Hello all long time lurker first time posting. Everyone asks such great questions that are so thoroughly answered, I have never found a need to post. 

Well now it is my turn... My family and I are all set to make the move, over the years we have built a our family house in Pangasinan, we leave Alaska on Aug 11 and will arrive Aug 13th. My first priority is outfitting the house with new appliances. I have about $25k budgeted for household goods. I am a Costco kind of guy so was excited to see posts about S&R I am sure I will be a regular there. I am curious if any of you have purchased appliances there? Anyone with experiences with Abenson appliance store? 

Thanks and I have quite a few other questions now that I think of it but better search first...

Take care

Rob


----------



## bidrod (Mar 31, 2015)

I purchased 2 TV's last month at S&R, they have a good selection with prices about the same as Abenson and SM Appliance. They also have washer/dryers, refrigerator/freezers and they recently acquired Tecnogas ranges. Tecnogas is an Italian made range like La Germania, they had a 4 burner (3gas 1elect) and 4 burner(all gas) models.


----------



## M.C.A. (Feb 24, 2013)

Watch out for the local stores they never seem to have exactly what you want (but they do have it or know where to get it) and never give in to something else they offer you, they try to sell junk they've overstocked on and usually they make you buy the showroom product (not always), if there's something you need and they carry it then try to order it or go somewhere else.

I don't complain and ask so many questions anymore, its like banging your head on the wall, I've learned from watching Philippine citizens if they don't have what you want or you don't like their service you say nothing and try another spot...just say thank you and walk out there's so many options and other stores, I've heard so much about S & R and someday I'll shop there, it's too far from me currently, I don't live in cities.

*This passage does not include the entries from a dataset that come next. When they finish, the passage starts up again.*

import Summits.BirchSwinnertonDyer.BirchSwinnertonDyer.Theorems.ManinLocalTwoThreeThreeShiftStepNine
import HarnessLib

/-!
# THEOREM V — E-es-106 `ThreeShiftAntiInvariantDescentAll` at `3 ∥ M`: the anti-invariant descent `Γ₀(9N₀) → Γ₀(3N₀)` (`3 ∤ N₀`)
# (route `ManinLocalTwoThree`, cell bsd-f2-manin; crux C3 `ManinPrimeToThreeAtNine` stmt-BirchSwinnertonDyer-22968; es g23, MEMO-es §37.13 (B))

For `3 ∤ N₀`, every additive 3-shift-ANTI-invariant `ψ : Γ₀(9N₀) → 𝔽₃` is the restriction of an additive 3-shift-anti-invariant
`w : Γ₀(3N₀) → 𝔽₃` (**`threeShiftAntiInvariantDescent_of_not_three_dvd`**; the `3 ∥ M` case of the typed row E-es-106
`NineShiftEqualiser.ThreeShiftAntiInvariantDescentAll`, **`threeShiftAntiInvariantDescentAll_of_not_nine_dvd`**).  PROOF = p3's descent
engine `ThreeShiftDescent.descent` (ε = −1; it needs only `ψ(P_{2/3}) = ψ(P_{1/3})`) + es's «two functionals and ONE explicit pair»
(MEMO-es §37.13 (A)–(B)): on `G = Γ₀(3N₀) ⊇ A = {3 ∣ b}, B = Γ₀(9N₀)` the function `χ_G := χ₉ ∘ d` (p3's `chi9`) is additive on `A` and on
`B` (not on `G`); if `ψ(P_{2/3}) ≠ ψ(P_{1/3})`, the compatible pair `(χ_G − c·(−coshift ψ), χ_G − c·ψ)` with
`c := (χ₉(1+6N₀) − χ₉(1+3N₀))·(ψ(P_{1/3}) − ψ(P_{2/3}))⁻¹` passes p3's `κ`-test, hence glues (`ThreeShiftDescent.glue`) to an additive
`W` on `G`; evaluating `W` at `P_{2/3} = h P_{1/3} h⁻¹` with the EXPLICIT `h = (−6j−1, 2j+1; −9j−3, 3j+2) ∈ Γ₀(3N₀)` (`N₀ ∣ 3j+1`) gives
`χ₉(1+6N₀) − χ₉(1+3N₀) = −(χ₉(1+6N₀) − χ₉(1+3N₀))`, i.e. `= 0`, contradicting p3's `chiNine_P23_sub_P13_ne_zero` (`3 ∤ N₀`).
Elementary; no Bass–Serre, no dimension count.  Nothing else: E-es-106 at `9 ∣ M`, E-es-94♯, C3 are NOT proved here; BSD is not proved
by this; Manin's conjecture is not proved by this.  Reference: HOME/MEMO-es.md §37.8, §37.13 [cite: DarmonDiamondTaylor1995, Lemma 4.28 (p. 135)].
-/

set_option autoImplicit false
set_option linter.dupNamespace false

open scoped MatrixGroups

open CongruenceSubgroup Matrix.SpecialLinearGroup
  Summit.BirchSwinnertonDyer.Rank1Residual.ManinAdditive.NineShiftEqualiser

namespace Summit.BirchSwinnertonDyer.BirchSwinnertonDyer.Theorems.ManinLocalTwoThree

namespace ThreeShiftDescent

variable {N₀ : ℕ}

/-! ### §1. `χ_G = χ₉ ∘ d` on `Γ₀(3N₀)`: additive on `A` and on `B` -/

/-- `χ_G(γ) := χ₉(d_γ mod 9)` on `Γ₀(3N₀)` (the restriction pair of the Heisenberg lift; NOT additive on `Γ₀(3N₀)`). [folklore] -/
def chiG (N₀ : ℕ) (γ : Gamma0 (3 * N₀)) : ZMod 3 := chi9 (((γ : SL(2, ℤ)) 1 1 : ℤ) : ZMod 9)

I'd bring those fillet knives though and bring bags of them and some sort of quality knife sharpener with the wheels, I don't see any of that stuff here and if you do find either, it'll cost you. I went around the thrift shops buying up all their fillet and quality knives, heavy duty forks, spoons especially the smaller forks and spoons, dirt cheap stateside but pricey here. Same with steel pots, get the heavy duty bottomed steel pots and thick steel cookware, great with the Induction cookers.


----------



## DonAndAbby (Jan 7, 2013)

mcalleyboy said:


> I'd bring those fillet knives though and bring bags of them and some sort of quality knife sharpener with the wheels, I don't see any of that stuff here and if you do find either, it'll cost you. I went around the thrift shops buying up all their fillet and quality knives, heavy duty forks, spoons especially the smaller forks and spoons, dirt cheap stateside but pricey here. Same with steel pots, get the heavy duty bottomed steel pots and thick steel cookware, great with the Induction cookers.


S&R has a lot of quality items in these categories. I bought a relatively inexpensive set of knives (Pure Komanchi 2) at Costco before I left and they have these at S&R here. Turned out to be good knives but not fancy.

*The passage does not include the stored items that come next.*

import Summits.AtomisticToContinuum.Crystallization.Theorems.UniformPolytypeStability.Negative.Mirror

/-!
# `UniformPolytypeStability` (stmt-AtomisticToContinuum-15800), negative side II: single-site rows on Bravais site sets

Part II of the standing disprover's load-bearing analysis of crux `UniformPolytypeStability`
(route `DisclinationRation`).  For a layered set `L(a,s,z)` that is (as a set) a rank-3 discrete
`ℤ`-submodule `L` (part I, `sites_const_zU`: the fcc word at uniform heights), the crux's double
`tsum`s are reindexed by `L` (`tsum_tsum_sites_eq`) and the second variation of the single-site
displacement `ξ·𝟙_{0}` (`uS ξ`) is computed exactly: `hessForm = 2·Σ'_{y ∈ L, y ≠ 0} ξᵀK(y)ξ`
(`hessForm_single`; the origin row is the full row sum, every other row `x` is the single term
`ξᵀK(x)ξ` by evenness of `K`, and the row function is absolutely summable by
`|ξᵀK(y)ξ| ≤ 904‖y‖⁻⁸`).  This is the common skeleton of the dilation witness (part III) and of
any other single-site witness on the fcc/hcp sub-family.  All `[folklore]`.
-/

noncomputable section

namespace Summit.AtomisticToContinuum.Crystallization.Theorems.UniformPolytypeStabilityNegative

open scoped BigOperators Topology Classical InnerProductSpace
open Filter Set Function
open Literature.MathematicalPhysics.StatisticalMechanics
open Summit.AtomisticToContinuum.Crystallization.Theorems.PhononStabilityNegative

local notation "E3" => EuclideanSpace ℝ (Fin 3)

/-! ## §4 Single-site displacements on Bravais site sets: the row structure of the second variation -/

/-- The single-site displacement `ξ·𝟙_{0}`. [folklore] -/
def uS (ξ : E3) : E3 → E3 := fun p => if p = 0 then ξ else 0

/-- `u 0 = ξ`. [folklore] -/
@[simp] theorem uS_zero (ξ : E3) : uS ξ 0 = ξ := if_pos rfl

/-- `u p = 0` off the origin. [folklore] -/
theorem uS_of_ne (ξ : E3) {p : E3} (hp : p ≠ 0) : uS ξ p = 0 := if_neg hp

/-- `u` is supported in `{0}`. [folklore] -/
theorem support_uS (ξ : E3) : Function.support (uS ξ) ⊆ {0} := by
  intro p hp; by_contra h; exact hp (if_neg h)

/-- `u` is finitely supported. [folklore] -/
theorem finite_support_uS (ξ : E3) : (Function.support (uS ξ)).Finite :=
  (Set.finite_singleton (0 : E3)).subset (support_uS ξ)

section Rows

variable {a : ℝ} {s : ℤ → ℤ} {z : ℤ → ℝ}

/-- Sites are lattice vectors (set equality read pointwise, no dependent rewriting). [folklore] -/
theorem mem_of_sites_eq (L : Submodule ℤ E3) (hS : Sites a s z = (L : Set E3)) {x : E3}
    (hx : x ∈ Sites a s z) : x ∈ L := by
  rw [hS] at hx; exact hx

/-- Lattice vectors are sites. [folklore] -/
theorem mem_sites_of_eq (L : Submodule ℤ E3) (hS : Sites a s z = (L : Set E3)) {x : E3}
    (hx : x ∈ L) : x ∈ Sites a s z := by
  rw [hS]; exact hx

/-- The site with lattice label `x`. [folklore] -/
def ι (L : Submodule ℤ E3) (hS : Sites a s z = (L : Set E3)) (x : L) : Sites a s z :=
  ⟨x, mem_sites_of_eq L hS x.2⟩

/-- Labels determine sites. [folklore] -/
theorem ι_injective (L : Submodule ℤ E3) (hS : Sites a s z = (L : Set E3)) :
    Function.Injective (ι L hS) := fun _ _ h =>
  Subtype.ext (congrArg (fun p : Sites a s z => (p : E3)) h)

/-- Every site has a label. [folklore] -/
theorem range_ι (L : Submodule ℤ E3) (hS : Sites a s z = (L : Set E3)) :
    Set.range (ι L hS) = Set.univ := by
  refine Set.eq_univ_of_forall fun p => ?_
  exact ⟨⟨p, mem_of_sites_eq L hS p.2⟩, Subtype.ext rfl⟩

/-- Reindexing a site sum by lattice labels. [folklore] -/
theorem tsum_sites_eq (L : Submodule ℤ E3) (hS : Sites a s z = (L : Set E3)) (F : E3 → ℝ) :
    ∑' p : Sites a s z, F p = ∑' x : L, F x := by
  have hr : Function.support (fun p : Sites a s z => F p) ⊆ Set.range (ι L hS) := by
    rw [range_ι]; exact Set.subset_univ _
  rw [← (ι_injective L hS).tsum_eq hr]
  rfl

/-- Reindexing a double site sum by lattice labels. [folklore] -/
theorem tsum_tsum_sites_eq (L : Submodule ℤ E3) (hS : Sites a s z = (L : Set E3))
    (F : E3 → E3 → ℝ) :
    ∑' p : Sites a s z, ∑' q : Sites a s z, F p q = ∑' x : L, ∑' y : L, F x y := by
  rw [tsum_sites_eq L hS (fun p => ∑' q : Sites a s z, F p q)]
  exact tsum_congr fun x => tsum_sites_eq L hS (F x)

/-- The row function of a single-site displacement: `H(y) = ξᵀK(y)ξ` off the origin. [folklore] -/
def Hrow (L : Submodule ℤ E3) (ξ : E3) (y : L) : ℝ := if y = 0 then 0 else Hess₀ (y : E3) ξ

/-- On a lattice with no nonzero vector shorter than `1/2` the row function is absolutely summable
(`|ξᵀK(y)ξ| ≤ 904‖y‖⁻⁸`, Mathlib `ZLattice.summable_norm_sub_inv_pow`). [folklore] -/
theorem summable_Hrow (L : Submodule ℤ E3) [DiscreteTopology L] (hL : Module.finrank ℤ L = 3)
    (hmin : ∀ y ∈ L, y ≠ 0 → (1 / 2 : ℝ) ≤ ‖y‖) {ξ : E3} (hξ : ‖ξ‖ = 1) :
    Summable (Hrow L ξ) := by
  have h8 := ZLattice.summable_norm_sub_inv_pow L 8 (by rw [hL]; norm_num) 0
  simp only [sub_zero] at h8
  refine Summable.of_norm_bounded (h8.mul_left 904) fun y => ?_
  rw [Real.norm_eq_abs]
  unfold Hrow
  split_ifs with hy
  · rw [abs_zero]; positivity
  · have hy' : (y : E3) ≠ 0 := fun h => hy (Submodule.coe_eq_zero.1 h)
    exact abs_Hess₀_le_inv_pow (hmin y y.2 hy') hξ

/-- **Row structure of the second variation of `ξ·𝟙_{0}` on a Bravais site set:** the origin row
is `Σ' H`, the row of a site `x ≠ 0` is the single term `H(x)` (evenness of `K` in both
arguments), so `hessForm = 2·Σ'_y H(y)`. [folklore] -/
theorem hessForm_single (L : Submodule ℤ E3) [DiscreteTopology L] (hL : Module.finrank ℤ L = 3)
    (hS : Sites a s z = (L : Set E3)) (hmin : ∀ y ∈ L, y ≠ 0 → (1 / 2 : ℝ) ≤ ‖y‖)
    {ξ : E3} (hξ : ‖ξ‖ = 1) :
    hessForm a s z (uS ξ) = 2 * ∑' y : L, Hrow L ξ y := by
  unfold hessForm
  rw [tsum_tsum_sites_eq L hS (fun p q => if p ≠ q then Hess₀ (p - q) (uS ξ p - uS ξ q) else 0)]
  have hrow : ∀ x : L, (∑' y : L, if (x : E3) ≠ y then Hess₀ ((x : E3) - y) (uS ξ x - uS ξ y) else 0) =
      Hrow L ξ x + if x = 0 then ∑' y, Hrow L ξ y else 0 := by
    intro x
    by_cases hx : x = 0
    · subst hx
      rw [if_pos rfl]
      have h0 : Hrow L ξ 0 = 0 := by simp [Hrow]
      rw [h0, zero_add]
      refine tsum_congr fun y => ?_
      by_cases hy : y = 0
      · subst hy; simp [Hrow]
      · have hy' : (y : E3) ≠ 0 := fun h => hy (Submodule.coe_eq_zero.1 h)
        rw [Submodule.coe_zero, if_pos hy'.symm, uS_zero, uS_of_ne ξ hy', sub_zero, zero_sub,
          Hess₀_neg_left]
        simp [Hrow, hy]
    · rw [if_neg hx, add_zero]
      have hx' : (x : E3) ≠ 0 := fun h => hx (Submodule.coe_eq_zero.1 h)
      have hfun : (fun y : L => if (x : E3) ≠ y then Hess₀ ((x : E3) - y) (uS ξ x - uS ξ y) else 0) =
          fun y => if y = 0 then Hrow L ξ x else 0 := by
        funext y
        by_cases hy : y = 0
        · subst hy
          rw [if_pos rfl, Submodule.coe_zero, if_pos hx', uS_of_ne ξ hx', uS_zero, sub_zero, zero_sub,
            Hess₀_neg_right]
          simp [Hrow, hx]
        · have hy' : (y : E3) ≠ 0 := fun h => hy (Submodule.coe_eq_zero.1 h)
          by_cases hxy : (x : E3) = y
          · rw [if_neg (not_not.2 hxy), if_neg hy]
          · rw [if_pos hxy, if_neg hy, uS_of_ne ξ hx', uS_of_ne ξ hy', sub_zero, Hess₀_zero_right]
      rw [hfun, tsum_ite_eq]
  rw [show (fun x : L => ∑' y : L, if (x : E3) ≠ y then Hess₀ ((x : E3) - y) (uS ξ x - uS ξ y) else 0) =
      fun x => Hrow L ξ x + if x = 0 then ∑' y, Hrow L ξ y else 0 from funext hrow]
  rw [(summable_Hrow L hL hmin hξ).tsum_add (hasSum_ite_eq (0 : L) _).summable, tsum_ite_eq]
  ring

end Rows

end Summit.AtomisticToContinuum.Crystallization.Theorems.UniformPolytypeStabilityNegative

end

The appliances at S&R are fine but if you are not picking it up, you need to check the delivery charge. They had a dryer I was interested in at a competitive price but the delivery charge from Angeles to Subic was too high. I'm not sure where your nearest S&R will be.

I have had good luck buying appliances at Western Appliances. They always give me good discount when paying cash. I have bought a TV, frig, washer and other misc. items there.


----------



## Raezza (Jul 2, 2015)

Thanks for the great advice, especially about not complaining and asking so many questions when making a big purchase, I have done that in the past and now that I am there to stay I will have plenty of time to get exactly what I want.

I have already shipped my kitchen stuff, just bought a set of Kirkland SS pots and pans and all of my cast iron stuff also good knives for me and knives for others to use. 

Thanks for the heads up on Western Appliances, I will definitely check them out as I am looking to get the best deal I can and will be paying cash. Do you think it is worth it for me to come in alone and window shop then let my wife come in without me to wheel and deal? 

Thanks again
Rob


----------



## M.C.A. (Feb 24, 2013)

*Steel pots, bake ware and utensils*



Raezza said:


> Thanks for the great advice, especially about not complaining and asking so many questions when making a big purchase, I have done that in the past and now that I am there to stay I will have plenty of time to get exactly what I want.
> 
> I have already shipped my kitchen stuff, just bought a set of Kirkland SS pots and pans and all of my cast iron stuff also good knives for me and knives for others to use.
> 
> ...


Those Kirkland Stainless Steel pots look nice and the thick plating on the bottom a huge plus when cooking with Induction stove tops. I'd definitely check out an electric oven, something I'm gonna get but currently stuck with gas stoves...Ugh, gas stoves are plenty and there's no shortage, electric ovens will be a challenge.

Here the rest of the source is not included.